No matter how fast you walk, you'd better stretch first. Warm muscles are easier to stretch, so walk for 5 ~ 10 minutes to warm up. Then stop and do the following stretching exercise-do it five times, each leg 10 seconds or more, and do it again after the exercise.

1. Stretch your knees slightly downward, bend your body forward slowly, relax your back and shoulders, and try to touch your toes with your hands. Hold 10~ 15 seconds, and then relax. Do it three times.

2. Sit on a clean mat, stretch your hamstring and straighten one leg. Shrink the other leg inward so that it is close to the inside of the straight leg. Try touching your toes with your hands. Hold 10~ 15 seconds, and then relax. Repeat 3 times on each leg.

3. Stretch the Achilles tendon of the calf and foot, and stand on the wall or tree with both hands and one foot behind. Keep your hind legs upright, your feet on the ground, and lean against the wall or tree. Hold 10~ 15 seconds, and then relax. Repeat 3 times on each leg.

4. Stretch the quadriceps with your left hand to hold the wall or table for balance, then stretch it backwards with your right hand, grab your right ankle and slowly pull it to your hips until you feel the muscles in the front of your thigh are very tense. Hold 10~ 15 seconds, and then relax. Repeat 3 times on each leg.

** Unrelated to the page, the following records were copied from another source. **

import Literature.AlgebraicGeometry.Resolution.RegularLocalRingsQuotient
import Mathlib.RingTheory.RegularLocalRing.Polynomial
import Mathlib.RingTheory.Derivation.MapCoeffs
import Mathlib.RingTheory.Localization.LocalizationLocalization
import Mathlib.RingTheory.Ideal.Over
import Mathlib.RingTheory.AdjoinRoot
import Mathlib.FieldTheory.IntermediateField.Adjoin.Basic
import HarnessLib

/-!
# Regular quotients cut out by a derivation (Stacks 07PF, 07PG) and simple base changes

Topic: `Literature/AlgebraicGeometry/Resolution`. The "engine" of the Stacks Project's proof
(Tag 07PR) of the characteristic-`p` half of Matsumura's Thm. 32.3 (`FormalFibres.lean`, leaf
`Matsumura1987_32_3_regular`), PROVED:

* `isRegularRing_quotient_of_derivation` — **Stacks 07PF**: "Let `R` be a regular ring. Let
  `f ∈ R`. Assume there exists a derivation `D : R → R` such that `D(f)` is a unit of `R/(f)`.
  Then `R/(f)` is regular." (At a prime `𝔮 ∋ f`: `D(𝔮²) ⊆ 𝔮` forces `f ∉ 𝔮²R_𝔮`, and
  `R_𝔮/(f)` is regular by Matsumura Thm. 14.2, `IsRegularLocalRing.quotient_span_singleton`.)
* `isRegularRing_adjoinRoot_X_pow_sub_C_of_derivation` — **Stacks 07PG**: "Let `R` be a
  regular ring and `f ∈ R`. Assume there exists a derivation `D : R → R` such that `D(f)` is a
  unit of `R`. Then `R[z]/(zⁿ - f)` is regular for any integer `n ≥ 1`." (`R[z]` is regular —
  Mathlib's `Polynomial.isRegularRing_of_isRegularRing` — and the coefficientwise extension of
  `D` with `D(z) = 0` maps `zⁿ - f` to the unit `-D(f)`.)
* `isRegularRing_adjoinRoot_of_isCoprime_derivative` — the separable companion: `R[z]/(g)` is
  regular for `g` coprime to its derivative (`D = d/dz`).
* `tensorAdjoinRingEquiv` — for a simple field extension `F' = F(θ)` and any `R`-algebra `T`
  under `F`: `F' ⊗_R T ≅ (F ⊗_R T)[z]/(g)`, `g` the minimal polynomial of `θ`
  (`F' ≅ F[z]/(g)` and base change, Mathlib's `AdjoinRoot.tensorAlgEquiv`); whence
  `isRegularRing_tensor_of_isSeparable` (a separable simple step preserves regularity of
  `– ⊗_R T`) and `isRegularRing_tensor_of_minpoly_eq_X_pow_sub_C` (a radical step `θⁿ = a`
  does, given a derivation of `F ⊗_R T` taking `a ⊗ 1` to a unit) — the two inductive steps of
  Stacks 07PR.

## Sources

* The Stacks Project, Tags 07PF (Lemma 15.49.2), 07PG (Lemma 15.49.4), 07PR (Lemma 15.51.5).
  [StacksProject]
* H. Matsumura, *Commutative Ring Theory*, CUP 1986, Thm. 14.2 (via
  `RegularLocalRingsQuotient.lean`). [Matsumura1987]
-/

noncomputable section

open IsLocalRing Polynomial TensorProduct

namespace Literature.AlgebraicGeometry.Resolution

universe u v w

/-! ## Stacks 07PF: `R/(f)` is regular when `D(f)` is a unit modulo `f` -/

section Stacks07PF

variable {C : Type u} [CommRing C]

/-- If `D(f)` is a unit of `C/(f)` for a derivation `D` of `C`, then `f ∉ 𝔮⁽²⁾` for every
prime `𝔮 ∋ f`, i.e. no `u ∉ 𝔮` has `uf ∈ 𝔮²` (Leibniz: `D(𝔮²) ⊆ 𝔮`).
[cite: StacksProject, Tag 07PF] -/
theorem not_mem_sq_of_derivation_unit {S₀ : Type*} [CommSemiring S₀] {_ : Algebra S₀ C} (f : C)
    (D : Derivation S₀ C C) (hD : IsUnit (Ideal.Quotient.mk (Ideal.span {f}) (D f)))
    (Q : Ideal C) [Q.IsPrime] (hfQ : f ∈ Q) {u : C} (hu : u ∉ Q) : u * f ∉ Q ^ 2 := by
  intro huf
  have key : ∀ x ∈ Q ^ 2, D x ∈ Q := by
    intro x hx
    rw [pow_two] at hx
    refine Submodule.mul_induction_on hx (fun a ha b hb => ?_) (fun a b ha hb => ?_)
    · rw [Derivation.leibniz, smul_eq_mul, smul_eq_mul]
      exact Q.add_mem (Q.mul_mem_right _ ha) (Q.mul_mem_right _ hb)
    · rw [map_add]
      exact Q.add_mem ha hb
  have h1 : D (u * f) ∈ Q := key _ huf
  rw [Derivation.leibniz, smul_eq_mul, smul_eq_mul] at h1
  have h2 : u * D f ∈ Q := by
    have h3 : f * D u ∈ Q := Q.mul_mem_right _ hfQ
    exact (Ideal.add_mem_iff_left Q h3).mp h1
  have hDf : D f ∈ Q := ((Ideal.IsPrime.mem_or_mem ‹_› h2).resolve_left hu)
  obtain ⟨v, hv⟩ := hD.exists_right_inv
  obtain ⟨v, rfl⟩ := Ideal.Quotient.mk_surjective v
  rw [← map_mul, ← map_one (Ideal.Quotient.mk (Ideal.span {f})), Ideal.Quotient.eq,
    Ideal.mem_span_singleton] at hv
  obtain ⟨w, hw⟩ := hv
  have h1Q : (1 : C) ∈ Q := by
    have : D f * v - f * w ∈ Q := Q.sub_mem (Q.mul_mem_right _ hDf) (Q.mul_mem_right _ hfQ)
    rwa [← hw, sub_sub_cancel] at this
  exact Q.ne_top_iff_one.mp (Ideal.IsPrime.ne_top ‹_›) h1Q

/-- **Stacks 07PF.** "Let `R` be a regular ring. Let `f ∈ R`. Assume there exists a derivation
`D : R → R` such that `D(f)` is a unit of `R/(f)`. Then `R/(f)` is regular." Proof: for a prime
`𝔮̄` of `R/(f)`, the preimage `𝔮 ∋ f` has `R_𝔮` regular local and `f ∈ 𝔮R_𝔮 ∖ 𝔮²R_𝔮`
(`not_mem_sq_of_derivation_unit`), so `(R/(f))_𝔮̄ = R_𝔮/(f)` is regular local (Matsumura
Thm. 14.2). [cite: StacksProject, Tag 07PF] -/
theorem isRegularRing_quotient_of_derivation [IsRegularRing C] {S₀ : Type*} [CommSemiring S₀]
    {_ : Algebra S₀ C} (f : C) (D : Derivation S₀ C C)
    (hD : IsUnit (Ideal.Quotient.mk (Ideal.span {f}) (D f))) :
    IsRegularRing (C ⧸ Ideal.span {f}) := by
  refine isRegularRing_iff.mpr fun P hP => ?_
  let Q : Ideal C := P.comap (Ideal.Quotient.mk (Ideal.span {f}))
  haveI hQ : Q.IsPrime := Ideal.comap_isPrime _ P
  have hf0 : Ideal.Quotient.mk (Ideal.span {f}) f = 0 :=
    Ideal.Quotient.eq_zero_iff_mem.mpr (Ideal.subset_span (Set.mem_singleton f))
  have hfQ : f ∈ Q := by
    change Ideal.Quotient.mk (Ideal.span {f}) f ∈ P
    rw [hf0]
    exact P.zero_mem
  -- the regular local ring `C_Q` and `f ∈ 𝔪 ∖ 𝔪²`
  have hfm : algebraMap C (Localization.AtPrime Q) f ∈ maximalIdeal (Localization.AtPrime Q) := by
    rw [← Localization.AtPrime.map_eq_maximalIdeal]
    exact Ideal.mem_map_of_mem _ hfQ
  have hfm2 : algebraMap C (Localization.AtPrime Q) f ∉
      maximalIdeal (Localization.AtPrime Q) ^ 2 := by
    rw [← Localization.AtPrime.map_eq_maximalIdeal, ← Ideal.map_pow,
      IsLocalization.algebraMap_mem_map_algebraMap_iff Q.primeCompl]
    rintro ⟨u, hu, huf⟩
    exact not_mem_sq_of_derivation_unit f D hD Q hfQ hu huf
  have hreg : IsRegularLocalRing
      (Localization.AtPrime Q ⧸ Ideal.span {algebraMap C (Localization.AtPrime Q) f}) :=
    (IsRegularLocalRing.quotient_span_singleton hfm hfm2).1
  have hmap : (Ideal.span {f}).map (algebraMap C (Localization.AtPrime Q)) =
      Ideal.span {algebraMap C (Localization.AtPrime Q) f} := by
    rw [Ideal.map_span, Set.image_singleton]
  -- `(C/(f))_P ≅ C_Q/(f)`
  have hsub : Algebra.algebraMapSubmonoid (C ⧸ Ideal.span {f}) Q.primeCompl = P.primeCompl := by
    ext x
    constructor
    · rintro ⟨c, hc, rfl⟩
      exact hc
    · intro hx
      obtain ⟨c, rfl⟩ := Ideal.Quotient.mk_surjective x
      exact ⟨c, hx, rfl⟩
  haveI : IsLocalization.AtPrime
      (Localization.AtPrime Q ⧸ (Ideal.span {f}).map (algebraMap C (Localization.AtPrime Q)))
      P := by
    change IsLocalization P.primeCompl _
    rw [← hsub]
    infer_instance
  let e : Localization.AtPrime P ≃ₐ[C ⧸ Ideal.span {f}]
      Localization.AtPrime Q ⧸ (Ideal.span {f}).map (algebraMap C (Localization.AtPrime Q)) :=
    IsLocalization.algEquiv P.primeCompl _ _
  let e' : (Localization.AtPrime Q ⧸ (Ideal.span {f}).map (algebraMap C (Localization.AtPrime Q)))
      ≃+* Localization.AtPrime Q ⧸ Ideal.span {algebraMap C (Localization.AtPrime Q) f} :=
    Ideal.quotEquivOfEq hmap
  haveI := hreg
  exact IsRegularLocalRing.of_ringEquiv (e.toRingEquiv.trans e').symm

end Stacks07PF

/-! ## Stacks 07PG and its separable companion -/

section Stacks07PG

variable {C : Type u} [CommRing C]

/-- The coefficientwise extension `D̃` of a derivation `D` of `C` to `C[z]` (`D̃(z) = 0`) kills
`zⁿ` and maps constants `c` to `D(c)`: `D̃(zⁿ - c) = -D(c)`. [folklore] -/
theorem mapCoeffs_X_pow_sub_C (D : Derivation ℤ C C) (n : ℕ) (c : C) :
    letI : Differential C := ⟨D⟩
    Differential.mapCoeffs ((X : C[X]) ^ n - Polynomial.C c) = -Polynomial.C (D c) := by
  letI : Differential C := ⟨D⟩
  rw [map_sub, Polynomial.X_pow_eq_monomial, Differential.mapCoeffs_monomial,
    Differential.mapCoeffs_C]
  have h1 : Differential.deriv (1 : C) = 0 := Differential.deriv.map_one_eq_zero
  rw [h1, Polynomial.monomial_zero_right, zero_sub]
  rfl

/-- **Stacks 07PG.** "Let `R` be a regular ring and `f ∈ R`. Assume there exists a derivation
`D : R → R` such that `D(f)` is a unit of `R`. Then `R[z]/(zⁿ - f)` is regular for any integer
`n ≥ 1`." (`R[z]` is regular; extend `D` coefficientwise with `D(z) = 0`; then `D(zⁿ - f) = -D(f)`
is a unit, and 07PF applies. The statement holds for every `n`.) [cite: StacksProject, Tag 07PG] -/
theorem isRegularRing_adjoinRoot_X_pow_sub_C_of_derivation [IsRegularRing C]
    (D : Derivation ℤ C C) (c : C) (hc : IsUnit (D c)) (n : ℕ) :
    IsRegularRing (AdjoinRoot ((X : C[X]) ^ n - Polynomial.C c)) := by
  letI : Differential C := ⟨D⟩
  refine isRegularRing_quotient_of_derivation _ Differential.mapCoeffs ?_
  rw [mapCoeffs_X_pow_sub_C]
  exact (hc.map Polynomial.C).neg.map _

/-- **Separable companion of Stacks 07PG**: for a regular ring `R` and `g ∈ R[z]` coprime to its
derivative, `R[z]/(g)` is regular (07PF with `D = d/dz`, as `D(g) = g'` is a unit modulo `g`).
[cite: StacksProject, Tag 07PF] -/
theorem isRegularRing_adjoinRoot_of_isCoprime_derivative [IsRegularRing C] (g : C[X])
    (hg : IsCoprime g (derivative g)) : IsRegularRing (AdjoinRoot g) := by
  refine isRegularRing_quotient_of_derivation g (Polynomial.derivative' : Derivation C C[X] C[X]) ?_
  obtain ⟨a, b, hab⟩ := hg
  change IsUnit (Ideal.Quotient.mk (Ideal.span {g}) (derivative g))
  refine IsUnit.of_mul_eq_one (Ideal.Quotient.mk (Ideal.span {g}) b) ?_
  rw [← map_mul, ← map_one (Ideal.Quotient.mk (Ideal.span {g})), Ideal.Quotient.eq,
    Ideal.mem_span_singleton]
  exact ⟨-a, by linear_combination hab⟩

end Stacks07PG

/-! ## Simple extensions of the field factor of a base change -/

section SimpleStep

variable {R : Type u} [CommRing R] (T : Type v) [CommRing T] [Algebra R T]
  (F : Type w) [Field F] [Algebra R F] {F' : Type w} [Field F'] [Algebra F F'] [Algebra R F']
  [IsScalarTower R F F']

/-- A simple algebraic extension `F' = F(θ)` is `F[z]/(minpoly θ)`. [folklore] -/
def algEquivAdjoinRootOfAdjoinEqTop {θ : F'} (hθ : IsIntegral F θ)
    (htop : IntermediateField.adjoin F {θ} = ⊤) : F' ≃ₐ[F] AdjoinRoot (minpoly F θ) :=
  IntermediateField.topEquiv.symm.trans
    ((IntermediateField.equivOfEq htop).symm.trans
      (IntermediateField.adjoinRootEquivAdjoin F hθ).symm)

variable (R) in
/-- The polynomial `g ⊗ 1` over `(F ⊗_R T) ⊗_F F ≅ F ⊗_R T` is `g` with coefficients in
`F ⊗_R T`. [folklore] -/
theorem map_map_rid_eq (g : F[X]) :
    (g.map (Algebra.TensorProduct.includeRight (R := F) (A := F ⊗[R] T) (B := F)).toRingHom).map
      ((Algebra.TensorProduct.rid F (F ⊗[R] T) (F ⊗[R] T)).toRingEquiv :
        (F ⊗[R] T) ⊗[F] F →+* F ⊗[R] T) = g.map (algebraMap F (F ⊗[R] T)) := by
  rw [Polynomial.map_map]
  congr 1
  ext x
  change Algebra.TensorProduct.rid F (F ⊗[R] T) (F ⊗[R] T) ((1 : F ⊗[R] T) ⊗ₜ[F] x) = _
  rw [Algebra.TensorProduct.rid_tmul, Algebra.algebraMap_eq_smul_one]

variable (R) in
/-- `((F ⊗_R T) ⊗_F F)[z]/(g ⊗ 1) ≅ (F ⊗_R T)[z]/(g)` (Mathlib's `AdjoinRoot.mapRingEquiv` along
`(F ⊗_R T) ⊗_F F ≅ F ⊗_R T`). [folklore] -/
def adjoinRootRidEquiv (g : F[X]) :
    AdjoinRoot (g.map (Algebra.TensorProduct.includeRight (R := F) (A := F ⊗[R] T)
      (B := F)).toRingHom) ≃+* AdjoinRoot (g.map (algebraMap F (F ⊗[R] T))) :=
  AdjoinRoot.mapRingEquiv (Algebra.TensorProduct.rid F (F ⊗[R] T) (F ⊗[R] T)).toRingEquiv _ _
    (map_map_rid_eq R T F g ▸ Associated.refl _)

/-- **`F(θ) ⊗_R T ≅ (F ⊗_R T)[z]/(g)`** for a simple algebraic extension `F' = F(θ)` with minimal
polynomial `g` and any `R`-algebra `T` (`R → F → F'`): `F' ≅ F[z]/(g)`
(`IntermediateField.adjoinRootEquivAdjoin`), `F' ⊗_R T = F' ⊗_F (F ⊗_R T)`, and adjoining a
root commutes with base change (`AdjoinRoot.tensorAlgEquiv`). [folklore] -/
def tensorAdjoinRingEquiv {θ : F'} (hθ : IsIntegral F θ)
    (htop : IntermediateField.adjoin F {θ} = ⊤) :
    F' ⊗[R] T ≃+* AdjoinRoot ((minpoly F θ).map (algebraMap F (F ⊗[R] T))) :=
  (Algebra.TensorProduct.cancelBaseChange R F F' F' T).symm.toRingEquiv.trans <|
    (Algebra.TensorProduct.comm F F' (F ⊗[R] T)).toRingEquiv.trans <|
      (Algebra.TensorProduct.congr (AlgEquiv.refl : (F ⊗[R] T) ≃ₐ[F] F ⊗[R] T)
        (algEquivAdjoinRootOfAdjoinEqTop F hθ htop)).toRingEquiv.trans <|
        (AdjoinRoot.tensorAlgEquiv (R := F) (T := F ⊗[R] T) (minpoly F θ) _ rfl).toRingEquiv.trans
          (adjoinRootRidEquiv R T F (minpoly F θ))

variable {T F}

/-- **A separable simple step preserves regularity of the base change**: if `F ⊗_R T` is a
regular ring and `F' = F(θ)` with `θ` separable over `F`, then `F' ⊗_R T ≅ (F ⊗_R T)[z]/(g)` is a
regular ring (`g = minpoly θ` is coprime to `g'`; separable companion of Stacks 07PG). This is the
"`char K = 0`: nothing to prove" step of Matsumura's proof of Thm. 32.3 and the separable part of
Stacks 07PR. [cite: StacksProject, Tag 07PR] -/
theorem isRegularRing_tensor_of_isSeparable [IsRegularRing (F ⊗[R] T)] {θ : F'}
    (hsep : IsSeparable F θ) (htop : IntermediateField.adjoin F {θ} = ⊤) :
    IsRegularRing (F' ⊗[R] T) := by
  have hθ : IsIntegral F θ := hsep.isIntegral
  haveI : IsRegularRing (AdjoinRoot ((minpoly F θ).map (algebraMap F (F ⊗[R] T)))) :=
    isRegularRing_adjoinRoot_of_isCoprime_derivative _
      (Polynomial.Separable.map (f := algebraMap F (F ⊗[R] T)) hsep)
  exact IsRegularRing.of_ringEquiv (tensorAdjoinRingEquiv T F hθ htop).symm

/-- **A radical step preserves regularity of the base change, given a derivation** (the
inductive step of Stacks 07PR): if `F ⊗_R T` is a regular ring carrying a derivation `D` with
`D(a ⊗ 1)` a unit, and `F' = F(θ)` with minimal polynomial `zⁿ - a`, then
`F' ⊗_R T ≅ (F ⊗_R T)[z]/(zⁿ - a ⊗ 1)` is a regular ring (Stacks 07PG).
[cite: StacksProject, Tag 07PR] -/
theorem isRegularRing_tensor_of_minpoly_eq_X_pow_sub_C [IsRegularRing (F ⊗[R] T)] {θ : F'}
    (hθ : IsIntegral F θ) (htop : IntermediateField.adjoin F {θ} = ⊤) {n : ℕ} {a : F}
    (hmin : minpoly F θ = X ^ n - Polynomial.C a)
    (D : Derivation ℤ (F ⊗[R] T) (F ⊗[R] T))
    (hD : IsUnit (D (algebraMap F (F ⊗[R] T) a))) :
    IsRegularRing (F' ⊗[R] T) := by
  have hmap : (minpoly F θ).map (algebraMap F (F ⊗[R] T)) =
      X ^ n - Polynomial.C (algebraMap F (F ⊗[R] T) a) := by
    rw [hmin, Polynomial.map_sub, Polynomial.map_pow, Polynomial.map_X, Polynomial.map_C]
  haveI : IsRegularRing (AdjoinRoot ((minpoly F θ).map (algebraMap F (F ⊗[R] T)))) := by
    rw [hmap]
    exact isRegularRing_adjoinRoot_X_pow_sub_C_of_derivation D _ hD n
  exact IsRegularRing.of_ringEquiv (tensorAdjoinRingEquiv T F hθ htop).symm

end SimpleStep

end Literature.AlgebraicGeometry.Resolution

end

5. The sartorius muscle (the muscle on the inner thigh) stretches the soles of the feet to face each other, with the knees facing outward when sitting. Grasp your feet with both hands and pull in the groin direction. Hold 10~ 15 seconds, and then relax.

amount of exercise

Exercise 15-20 minutes is a good way to save time. Warm up on the treadmill at a speed of 4-4.8 km/h for 5 minutes, and then increase the speed by 0.3 km/h every 2 minutes until you feel that it will be challenging to keep exercising at a certain speed for 45 minutes. Walk at a fixed pace for about 1 km, and record the time spent. This may take 15-25 minutes. Walking at a speed of 4.8 km/h, the distance of 1 km takes about 20 minutes. After you can do this several times easily, you can gradually increase your speed, so that you can get a good exercise for 30 minutes. Before you finish the exercise plan, be clear in your heart: don't be impatient. This kind of exercise is for one's own health, not an overnight magic. Exercise frequency: the target is 3-5 times/week, and each exercise is 15-60 minutes. It is best to make a good exercise schedule according to your physical condition, not to exercise according to your own preferences. You can master the intensity of exercise by adjusting the speed and exercise time. The above contents are for reference only, please consult a professional for details.

Dress

All you need is a good pair of shoes. We suggest running shoes or fitness shoes. At the same time, the sole should not be stuck with foreign objects, so as to avoid bringing foreign objects under the running belt of the treadmill and wearing the running board and running belt. Clothes should be comfortable to wear and suitable for exercise. It is recommended to choose cotton breathable sportswear.

In addition, it is necessary for you to know your health before exercise, so as to make a suitable exercise plan for you. It is recommended to consult a doctor or professional, which may get twice the result with half the effort.